As the summer months wore on, violence escalated. The NLA admitted to abducting five people on a highway in western Macedonia; Human Rights Watch accused the Macedonian police of brutal, sometimes fatal attacks on innocent Albanian civilians. Finally, the E.U., with the help of the United States, intervened and negotiated a peaceful hostage release.

When the smoke cleared, it became clear that the NLA's violent methods had achieved their ends. The E.U. and the U.S. pressured the Macedonian government to write into the country's laws provisions that would ensure that the Albanians received more equal representation on government bodies, including the police force, and equal civil rights. The Ohrid Agreement, named after Macedonia's largest lake, also guaranteed that the Albanian language be legally recognized.

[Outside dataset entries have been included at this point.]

/-! ### Complex abelian varieties -/

/-- **GAGA-`H⁰` on a complex abelian variety**: for `A` an abelian variety over `ℂ` uniformised by a complex
torus, `φ : V/Λ → A(ℂ)` an analytification, and `Θ` a Cartier divisor on `A`,
`dim_ℂ Γ(A, 𝒪_A(Θ)) = dim_ℂ Γ(V/Λ, 𝒪_A(Θ)^an)` (`A` is smooth projective: `AbelianVariety.isSmoothProjective_holds`).
[cite: SerreGAGA1956, n° 12 Théorème 1 (p. 19)] [cite: MumfordAV1970, §4 (ii) and §6 Application 1 (p. 62)] -/
theorem _root_.Literature.AlgebraicGeometry.Motives.AbelianVariety.finrank_sections_eq_finrank_sectionSpace
    (A : AbelianVariety ℂ) {ι : Type} [Fintype ι] (Φ : (ι → ℝ) ≃L[ℝ] (Fin A.dim → ℂ))
    {φ : ComplexTorus Φ → ComplexPoints A.X} (hφ : IsAnalytification (Fin A.dim → ℂ) A.X A.dim φ)
    (Θ : CartierDivisor A.X.left) :
    Module.finrank ℂ (Θ.sections ℂ) = Module.finrank ℂ (cartierDivisorLineBundle hφ Θ).sectionSpace :=
  Literature.AlgebraicGeometry.HodgeTheory.finrank_sections_eq_finrank_sectionSpace
    (AbelianVariety.isSmoothProjective_holds (A := A)) hφ Θ

end Literature.AlgebraicGeometry.HodgeTheory

end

Ahmeti became a hero to ethnic Albanians. This past May, he began campaigning as a moderate, calling for ethnic Albanians to join with Macedonians to promote peace. Little was made of a sign hanging on the front of his Tetovo campaign headquarters showing an Albanian eagle attacking a Macedonian lion. Campaign posters showing Ahmeti gazing pleasantly upward, a soft grin between his chubby cheeks, wallpapered Macedonia. He accepted his victory on Monday flanked by American, E.U., and Albanian flags. Noticeably absent was a Macedonian flag.

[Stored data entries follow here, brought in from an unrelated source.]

import Literature.Analysis.PDE.LatticePatches
import HarnessLib

/-!
# A translation-invariant lattice partition of unity (topic `Analysis/PDE`)

Refinement of `LatticePatches.lean` for the fine level of the parametrix in the programme to
prove short-time existence for quasilinear strictly parabolic systems on a closed manifold
(hypothesis `hQL` of `Literature.Geometry.Riemannian.ricciFlow_shortTime_existence_of_quasilinear`).
The partition functions of `exists_flatPatches` come from an abstract construction, so their
derivative bounds depend on the (arbitrarily large) region; here the partition is built from ONE
profile translated along the lattice,

  `ρ_k(x) = φ(x - Λk) / D(x)`,  `D(x) = Σᶠ_k φ(x - Λk)`  (a locally finite sum, `Λ`-periodic),

so that `ρ_k(x) = ρ₀(x - Λk)` exactly (`latticeRho_eq_translate`): all derivative bounds of all
partition functions are those of the single function `ρ₀`, uniformly in the index and in the
region. `exists_flatPatches_translate` packages this as a `FlatPatches` with lattice centres,
radius `√n δ`, mesh `δ`, region `closedBall 0 R`, whose partition functions are translates of one
smooth compactly supported profile.

Everything is proved; no named fact and no `sorry` is introduced.

## References

* L. Hörmander, *The Analysis of Linear Partial Differential Operators I*, Springer 1983,
  Thm. 1.4.6. [folklore]
-/

noncomputable section

open Set Function Metric Filter Topology
open scoped ContDiff Topology RealInnerProductSpace

namespace Literature.Analysis.PDE

variable {E' : Type*} [NormedAddCommGroup E'] [InnerProductSpace ℝ E'] [FiniteDimensional ℝ E']

/-! ### Linearity of the lattice map -/

/-- The lattice map is additive. [folklore] -/
theorem latticePoint_add (δ : ℝ) (k k' : Fin (Module.finrank ℝ E') → ℤ) :
    (latticePoint δ (k + k') : E') = latticePoint δ k + latticePoint δ k' := by
  simp only [latticePoint, Pi.add_apply, Int.cast_add, add_mul, add_smul, Finset.sum_add_distrib]

/-- The lattice map at `0`. [folklore] -/
theorem latticePoint_zero (δ : ℝ) : (latticePoint δ (0 : Fin (Module.finrank ℝ E') → ℤ) : E') = 0 := by
  simp [latticePoint]

/-- The lattice map is compatible with subtraction. [folklore] -/
theorem latticePoint_sub (δ : ℝ) (k k' : Fin (Module.finrank ℝ E') → ℤ) :
    (latticePoint δ (k - k') : E') = latticePoint δ k - latticePoint δ k' := by
  rw [eq_sub_iff_add_eq, ← latticePoint_add, sub_add_cancel]

/-! ### The profile, the lattice bumps and the periodic denominator -/

/-- **The profile**: a bump equal to `1` on `closedBall 0 r`, supported in `closedBall 0 (3r/2)`.
[folklore] -/
def bumpProfile {E' : Type*} [NormedAddCommGroup E'] [NormedSpace ℝ E'] {r : ℝ} (hr : 0 < r) :
    ContDiffBump (0 : E') := ⟨r, 3 / 2 * r, hr, by linarith⟩

omit [InnerProductSpace ℝ E'] [FiniteDimensional ℝ E'] in
/-- `bumpProfile_rIn`: bumpProfile rIn. [folklore] -/
@[simp] theorem bumpProfile_rIn [NormedSpace ℝ E'] {r : ℝ} (hr : 0 < r) : (bumpProfile (E' := E') hr).rIn = r := rfl
omit [InnerProductSpace ℝ E'] [FiniteDimensional ℝ E'] in
/-- `bumpProfile_rOut`: bumpProfile rOut. [folklore] -/
@[simp] theorem bumpProfile_rOut [NormedSpace ℝ E'] {r : ℝ} (hr : 0 < r) :
    (bumpProfile (E' := E') hr).rOut = 3 / 2 * r := rfl

/-- **The lattice bumps**: the profile translated to the lattice points. [folklore] -/
def latticeBump (δ : ℝ) {r : ℝ} (hr : 0 < r) (k : Fin (Module.finrank ℝ E') → ℤ) (x : E') : ℝ :=
  (bumpProfile (E' := E') hr : E' → ℝ) (x - latticePoint δ k)

/-- **The denominator**: the locally finite sum of all lattice bumps. [folklore] -/
def latticeDenom (δ : ℝ) {r : ℝ} (hr : 0 < r) (x : E') : ℝ := ∑ᶠ k, latticeBump δ hr k x

variable {δ r : ℝ}

/-- A lattice bump is non-zero only at points within `3r/2` of its lattice point. [folklore] -/
theorem dist_le_of_latticeBump_ne_zero (hr : 0 < r) {k : Fin (Module.finrank ℝ E') → ℤ} {x : E'}
    (h : latticeBump δ hr k x ≠ 0) : dist x (latticePoint δ k) ≤ 3 / 2 * r := by
  by_contra hx
  refine h ?_
  unfold latticeBump
  refine (bumpProfile (E' := E') hr).zero_of_le_dist ?_
  rw [bumpProfile_rOut, dist_zero_right, ← dist_eq_norm]
  exact (not_le.1 hx).le

/-- The indices of the lattice bumps that can be non-zero near a point lie in a fixed finite set.
[folklore] -/
theorem support_latticeBump_subset (hδ : 0 < δ) (hr : 0 < r) {x₀ x : E'} (hx : dist x x₀ ≤ r) :
    (support fun k ↦ latticeBump δ hr k x) ⊆
      (latticeIndex δ (‖x₀‖ + 3 * r) : Finset (Fin (Module.finrank ℝ E') → ℤ)) := by
  intro k hk
  rw [Finset.mem_coe, mem_latticeIndex hδ]
  have hd := dist_le_of_latticeBump_ne_zero hr hk
  calc ‖(latticePoint δ k : E')‖ = dist (latticePoint δ k) 0 := (dist_zero_right _).symm
    _ ≤ dist (latticePoint δ k) x + dist x x₀ + dist x₀ 0 := dist_triangle4 _ _ _ _
    _ ≤ 3 / 2 * r + r + ‖x₀‖ := by
        rw [dist_comm, dist_zero_right]
        exact add_le_add (add_le_add hd hx) le_rfl
    _ ≤ ‖x₀‖ + 3 * r := by linarith

/-- The support of the lattice bumps at a point is finite. [folklore] -/
theorem finite_support_latticeBump (hδ : 0 < δ) (hr : 0 < r) (x : E') :
    (support fun k ↦ latticeBump δ hr k x).Finite :=
  (Finset.finite_toSet _).subset (support_latticeBump_subset hδ hr (x₀ := x) (by simp [hr.le]))

/-- Near every point the denominator is a fixed finite sum. [folklore] -/
theorem latticeDenom_eq_sum (hδ : 0 < δ) (hr : 0 < r) {x₀ x : E'} (hx : dist x x₀ ≤ r) :
    latticeDenom δ hr x = ∑ k ∈ latticeIndex δ (‖x₀‖ + 3 * r), latticeBump δ hr k x :=
  finsum_eq_finsetSum_of_support_subset _ (support_latticeBump_subset hδ hr hx)

/-- The lattice bumps are smooth. [folklore] -/
theorem contDiff_latticeBump (δ : ℝ) (hr : 0 < r) (k : Fin (Module.finrank ℝ E') → ℤ) :
    ContDiff ℝ ∞ (latticeBump δ hr k : E' → ℝ) :=
  (bumpProfile (E' := E') hr).contDiff.comp (contDiff_id.sub contDiff_const)

/-- **The denominator is smooth** (locally a finite sum of smooth functions). [folklore] -/
theorem contDiff_latticeDenom (hδ : 0 < δ) (hr : 0 < r) : ContDiff ℝ ∞ (latticeDenom δ hr : E' → ℝ) := by
  refine contDiff_iff_contDiffAt.2 fun x₀ ↦ ?_
  have hev : (latticeDenom δ hr : E' → ℝ) =ᶠ[𝓝 x₀]
      fun x ↦ ∑ k ∈ latticeIndex δ (‖x₀‖ + 3 * r), latticeBump δ hr k x := by
    filter_upwards [Metric.closedBall_mem_nhds x₀ hr] with x hx
    exact latticeDenom_eq_sum hδ hr (mem_closedBall.1 hx)
  refine ContDiffAt.congr_of_eventuallyEq ?_ hev
  exact (ContDiff.sum fun k _ ↦ contDiff_latticeBump δ hr k).contDiffAt

/-- **The denominator is lattice-periodic.** [folklore] -/
theorem latticeDenom_add_latticePoint (δ : ℝ) (hr : 0 < r) (x : E') (k₀ : Fin (Module.finrank ℝ E') → ℤ) :
    latticeDenom δ hr (x + latticePoint δ k₀) = latticeDenom δ hr x := by
  unfold latticeDenom
  have h : ∀ k, latticeBump δ hr k (x + latticePoint δ k₀) = latticeBump δ hr (k - k₀) x := by
    intro k
    unfold latticeBump
    rw [latticePoint_sub]
    congr 1
    abel
  simp_rw [h]
  exact finsum_comp_equiv (Equiv.subRight k₀) (f := fun k ↦ latticeBump δ hr k x)

/-- The denominator dominates each bump. [folklore] -/
theorem latticeBump_le_latticeDenom (hδ : 0 < δ) (hr : 0 < r) (k : Fin (Module.finrank ℝ E') → ℤ) (x : E') :
    latticeBump δ hr k x ≤ latticeDenom δ hr x :=
  single_le_finsum k (finite_support_latticeBump hδ hr x) fun _ ↦ (bumpProfile (E' := E') hr).nonneg

/-- **The denominator is at least `1`** when the radius is the covering radius `√n δ`.
[folklore] -/
theorem one_le_latticeDenom (hδ : 0 < δ) (hr : 0 < r) (hrn : Real.sqrt (Module.finrank ℝ E') * δ ≤ r) (x : E') :
    1 ≤ latticeDenom δ hr x := by
  obtain ⟨k, hk⟩ := exists_latticePoint_dist_le hδ x
  have h1 : latticeBump δ hr k x = 1 := by
    unfold latticeBump
    refine (bumpProfile (E' := E') hr).one_of_mem_closedBall ?_
    rw [bumpProfile_rIn, mem_closedBall, dist_zero_right, ← dist_eq_norm]
    exact hk.trans hrn
  rw [← h1]
  exact latticeBump_le_latticeDenom hδ hr k x

/-! ### The partition functions -/

/-- **The lattice partition functions** `ρ_k = φ_k / D`. [folklore] -/
def latticeRho (δ : ℝ) {r : ℝ} (hr : 0 < r) (k : Fin (Module.finrank ℝ E') → ℤ) (x : E') : ℝ :=
  latticeBump δ hr k x / latticeDenom δ hr x

/-- The partition functions are smooth. [folklore] -/
theorem contDiff_latticeRho (hδ : 0 < δ) (hr : 0 < r) (hrn : Real.sqrt (Module.finrank ℝ E') * δ ≤ r)
    (k : Fin (Module.finrank ℝ E') → ℤ) : ContDiff ℝ ∞ (latticeRho δ hr k : E' → ℝ) :=
  (contDiff_latticeBump δ hr k).div (contDiff_latticeDenom hδ hr) fun x ↦
    (zero_lt_one.trans_le (one_le_latticeDenom hδ hr hrn x)).ne'

/-- The partition functions are non-negative. [folklore] -/
theorem latticeRho_nonneg (hδ : 0 < δ) (hr : 0 < r) (hrn : Real.sqrt (Module.finrank ℝ E') * δ ≤ r)
    (k : Fin (Module.finrank ℝ E') → ℤ) (x : E') : 0 ≤ latticeRho δ hr k x :=
  div_nonneg (bumpProfile (E' := E') hr).nonneg (zero_le_one.trans (one_le_latticeDenom hδ hr hrn x))

/-- The partition functions are at most `1`. [folklore] -/
theorem latticeRho_le_one (hδ : 0 < δ) (hr : 0 < r) (hrn : Real.sqrt (Module.finrank ℝ E') * δ ≤ r)
    (k : Fin (Module.finrank ℝ E') → ℤ) (x : E') : latticeRho δ hr k x ≤ 1 :=
  div_le_one_of_le₀ (latticeBump_le_latticeDenom hδ hr k x) (zero_le_one.trans (one_le_latticeDenom hδ hr hrn x))

/-- The supports of the partition functions. [folklore] -/
theorem tsupport_latticeRho_subset (hr : 0 < r) (k : Fin (Module.finrank ℝ E') → ℤ) :
    tsupport (latticeRho δ hr k : E' → ℝ) ⊆ ball (latticePoint δ k) (2 * r) := by
  intro x hx
  -- `support ρ_k ⊆ support φ_k ⊆ closedBall (Λk) (3r/2)`
  have h1 : support (latticeRho δ hr k : E' → ℝ) ⊆ closedBall (latticePoint δ k) (3 / 2 * r) := by
    intro y hy
    rw [mem_support] at hy
    have hy' : latticeBump δ hr k y ≠ 0 := fun h ↦ hy (by simp [latticeRho, h])
    exact mem_closedBall.2 (dist_le_of_latticeBump_ne_zero hr hy')
  have h2 : tsupport (latticeRho δ hr k : E' → ℝ) ⊆ closedBall (latticePoint δ k) (3 / 2 * r) :=
    closure_minimal h1 isClosed_closedBall
  have h := h2 hx
  rw [mem_closedBall] at h
  rw [mem_ball]
  linarith

/-- **Translation invariance**: `ρ_k(x) = ρ_0(x - Λk)`. [folklore] -/
theorem latticeRho_eq_translate (δ : ℝ) (hr : 0 < r) (k : Fin (Module.finrank ℝ E') → ℤ) (x : E') :
    latticeRho δ hr k x = latticeRho δ hr 0 (x - latticePoint δ k) := by
  unfold latticeRho latticeBump
  rw [latticePoint_zero, sub_zero, ← latticeDenom_add_latticePoint δ hr (x - latticePoint δ k) k, sub_add_cancel]

/-- **The partition sums to one** on `closedBall 0 R` over the indices in `latticeIndex δ (R + 3r)`.
[folklore] -/
theorem sum_latticeRho_eq_one (hδ : 0 < δ) (hr : 0 < r) (hrn : Real.sqrt (Module.finrank ℝ E') * δ ≤ r)
    {R : ℝ} {x : E'} (hx : x ∈ closedBall (0 : E') R) :
    ∑ k ∈ latticeIndex δ (R + 3 * r), latticeRho δ hr k x = 1 := by
  have hD := one_le_latticeDenom hδ hr hrn x
  simp only [latticeRho, div_eq_mul_inv, ← Finset.sum_mul]
  have hsub : (support fun k ↦ latticeBump δ hr k x) ⊆
      (latticeIndex δ (R + 3 * r) : Finset (Fin (Module.finrank ℝ E') → ℤ)) := by
    refine (support_latticeBump_subset hδ hr (x₀ := x) (by simp [hr.le])).trans fun k hk ↦ ?_
    rw [Finset.mem_coe, mem_latticeIndex hδ] at hk ⊢
    have hxn : ‖x‖ ≤ R := by simpa using hx
    linarith
  rw [← finsum_eq_finsetSum_of_support_subset _ hsub]
  exact mul_inv_cancel₀ (zero_lt_one.trans_le hD).ne'

/-! ### The translation-invariant flat patch family -/

/-- The covering radius `√n δ` is positive in positive dimension. [folklore] -/
theorem coveringRadius_pos [Nontrivial E'] {δ : ℝ} (hδ : 0 < δ) : 0 < Real.sqrt (Module.finrank ℝ E') * δ :=
  mul_pos (Real.sqrt_pos.2 (by exact_mod_cast Module.finrank_pos)) hδ

/-- **The lattice profile** of mesh `δ`: the partition function of the lattice point `0` for the
covering radius `√n δ`; every partition function is its translate. [folklore] -/
def latticeProfile [Nontrivial E'] {δ : ℝ} (hδ : 0 < δ) : E' → ℝ :=
  latticeRho δ (coveringRadius_pos (E' := E') hδ) 0

/-- The lattice profile is smooth. [folklore] -/
theorem contDiff_latticeProfile [Nontrivial E'] {δ : ℝ} (hδ : 0 < δ) : ContDiff ℝ ∞ (latticeProfile (E' := E') hδ) :=
  contDiff_latticeRho hδ _ le_rfl 0

/-- The lattice profile is supported in `ball 0 (2√n δ)`. [folklore] -/
theorem tsupport_latticeProfile_subset [Nontrivial E'] {δ : ℝ} (hδ : 0 < δ) :
    tsupport (latticeProfile (E' := E') hδ) ⊆ ball (0 : E') (2 * (Real.sqrt (Module.finrank ℝ E') * δ)) := by
  simpa [latticeProfile, latticePoint_zero] using
    tsupport_latticeRho_subset (δ := δ) (coveringRadius_pos (E' := E') hδ) (0 : Fin (Module.finrank ℝ E') → ℤ)

/-- **Lattice patch families with translation-invariant partition of unity**: for every mesh
`δ > 0` and radius `R` there is a flat patch family with lattice centres, radius `√n δ`, mesh `δ`,
partition summing to `1` on `closedBall 0 R`, whose partition functions are the translates of the
lattice profile `latticeProfile hδ` (which depends on `δ` only). [folklore] -/
theorem exists_flatPatches_translate [Nontrivial E'] {δ : ℝ} (hδ : 0 < δ) (R : ℝ) :
    ∃ (ι : Type) (_ : Fintype ι) (Q : FlatPatches E' ι),
      Q.r = Real.sqrt (Module.finrank ℝ E') * δ ∧ Q.mesh = δ ∧ closedBall (0 : E') R ⊆ Q.region ∧
      (∀ i, ∃ k, Q.c i = latticePoint δ k) ∧
      ∀ i x, Q.ρ i x = latticeProfile hδ (x - Q.c i) := by
  classical
  set n := Module.finrank ℝ E'
  have hn : 0 < (n : ℝ) := by exact_mod_cast Module.finrank_pos
  set r : ℝ := Real.sqrt n * δ with hr
  have hr0 : 0 < r := mul_pos (Real.sqrt_pos.2 hn) hδ
  set L := (latticeIndex δ (R + 3 * r) : Finset (Fin n → ℤ))
  refine ⟨↥L, inferInstance,
    { c := fun i ↦ latticePoint δ (i : Fin n → ℤ)
      r := r
      r_pos := hr0
      ρ := fun i ↦ latticeRho δ hr0 (i : Fin n → ℤ)
      ρ_smooth := fun i ↦ contDiff_latticeRho hδ hr0 le_rfl _
      ρ_nonneg := fun i x ↦ latticeRho_nonneg hδ hr0 le_rfl _ x
      ρ_le_one := fun i x ↦ latticeRho_le_one hδ hr0 le_rfl _ x
      tsupport_ρ := fun i ↦ tsupport_latticeRho_subset hr0 _
      region := closedBall 0 R
      sum_ρ := fun x hx ↦ ?_
      mesh := δ
      mesh_pos := hδ
      card_le := fun x R' hR' T hT ↦ ?_ }, rfl, rfl, Subset.rfl, fun i ↦ ⟨i, rfl⟩,
    fun i x ↦ latticeRho_eq_translate δ hr0 _ x⟩
  · -- the sum over the subtype is the sum over the finset
    have h := sum_latticeRho_eq_one hδ hr0 le_rfl (R := R) hx
    rw [← h, ← Finset.sum_coe_sort L]
  · set T' : Finset (Fin n → ℤ) := T.image fun i : ↥L ↦ (i : Fin n → ℤ)
    have hTc : T.card = T'.card := (Finset.card_image_of_injective _ Subtype.val_injective).symm
    have hT' : ∀ k ∈ T', dist x (latticePoint δ k) ≤ R' := by
      intro k hk
      obtain ⟨i, hi, rfl⟩ := Finset.mem_image.1 hk
      exact hT i hi
    rw [hTc]
    exact card_le_of_dist_latticePoint_le hδ hR' x hT'

end Literature.Analysis.PDE

end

Macedonian attorney general Stabre Djikov is outraged by Ahmeti's win. Calling the politician a "war criminal," Djikov has publicly threatened over the past three months to arrest Ahmeti if he went to Skopje. Representatives of the E.U. and NATO warned Ahmeti, who had planned to hold a rally in the middle of the city, to stay out of town to prevent likely clashes.

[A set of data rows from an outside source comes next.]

import Literature.AlgebraicGeometry.HodgeTheory.UnitaryCommutatorsIdentityComponent
import Literature.AlgebraicGeometry.HodgeTheory.StabilizerRestrictionHom
import Literature.AlgebraicGeometry.HodgeTheory.HermitianFormEigenspaceNondegenerate
import Literature.AlgebraicGeometry.HodgeTheory.CyclicReflectionNormalizedRoot
import Literature.AlgebraicGeometry.HodgeTheory.CyclicReflectionEigenspaceSpan
import Literature.AlgebraicGeometry.HodgeTheory.ComplexReflectionTwist
import Literature.AlgebraicGeometry.HodgeTheory.ComplexReflectionRootScaling
import Literature.AlgebraicGeometry.HodgeTheory.CyclicReflectionRational
import Literature.AlgebraicGeometry.HodgeTheory.GlZariskiClosurePolynomialMap
import Literature.AlgebraicGeometry.HodgeTheory.ZariskiClosureBaseChange
import HarnessLib
/-!
# Crux K1 `VeryGeneralDeckCommutatorsInHg` (stmt-HodgeConjecture-19544), lane D glue, part 1: Goursat–Kolchin–Ribet
# on the half system of eigenblocks — `⊕ SL(E_i)` lies in the identity component of the block image of `Γ ⊗ ℂ`

Helper for `CyclicUnitaryPowersLaneDGlue` (the 400-line limit splits the glue in two): under the hypotheses of the
route's `VeryGeneralDeckCommutatorsInMon` data `(V, B, τ, p, R, Γ)` and the facts CT71, GKR', UD, with
`E_i = H(ζ^{i+1})`, `i < k = (p−1)/2`, all of dimension `≥ 2`: every `⊕ u_i`, `u_i ∈ SL(E_i)`, lies in
`glIdentityComponent` of the image of `Γ ⊗ ℂ` in `GL(⊕ E_i)`.  Per place the Carlson–Toledo data (orbit of a
normalised root, `ρ_i(r ⊗ ℂ)` = complex `ζ^{i+1}`-reflections, transitivity, spanning, closure equality) feed
`commutator_mem_glZariskiClosure_of_prime_order` (CT 7.1); the twist dichotomies (`ComplexReflectionTwist`) exclude
Katz's couplings (3), (4).  Proof text: prover seat `hodge-nonav-prover-Ax` (g0), skeleton `LaneDGlueSkeleton-v9`;
packaged by `hodge-nonav-prover-A` (g2). Refs: [CarlsonToledo1999] §§2, 5–7 (Thm 7.1); [Katz1990ESDE] §1.8 Prop. 1.8.2.
-/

"We have elected someone who is guilty of heinous atrocities," Djikov said on Monday. In the months leading up the election, Djikov accused Ahmeti of killing hundreds of civilians and forcing thousands from their homes. But Djikov's mission to prove his case -- which he has yet to show the public solid evidence of - seems doomed. He has next to no public support from the Albanians, and even some Macedonians view the war-crime allegations as a ploy to tarnish Ahmeti's election chances. Moreover, Djikov doesn't have any jurisdiction. As part of the Ohrid agreement, NLA fighters were given amnesty for, or were pardoned of, all incursion acts. Only the United Nations War Crimes Tribunal in The Hague can charge someone with war crimes. And the court has given no indication that it plans to indict Ahmeti, at least before he assumes his new office.


By Ashley Fantz

Ashley Fantz is a staff writer at the Memphis Flyer. She writes frequently about crime and justice issues.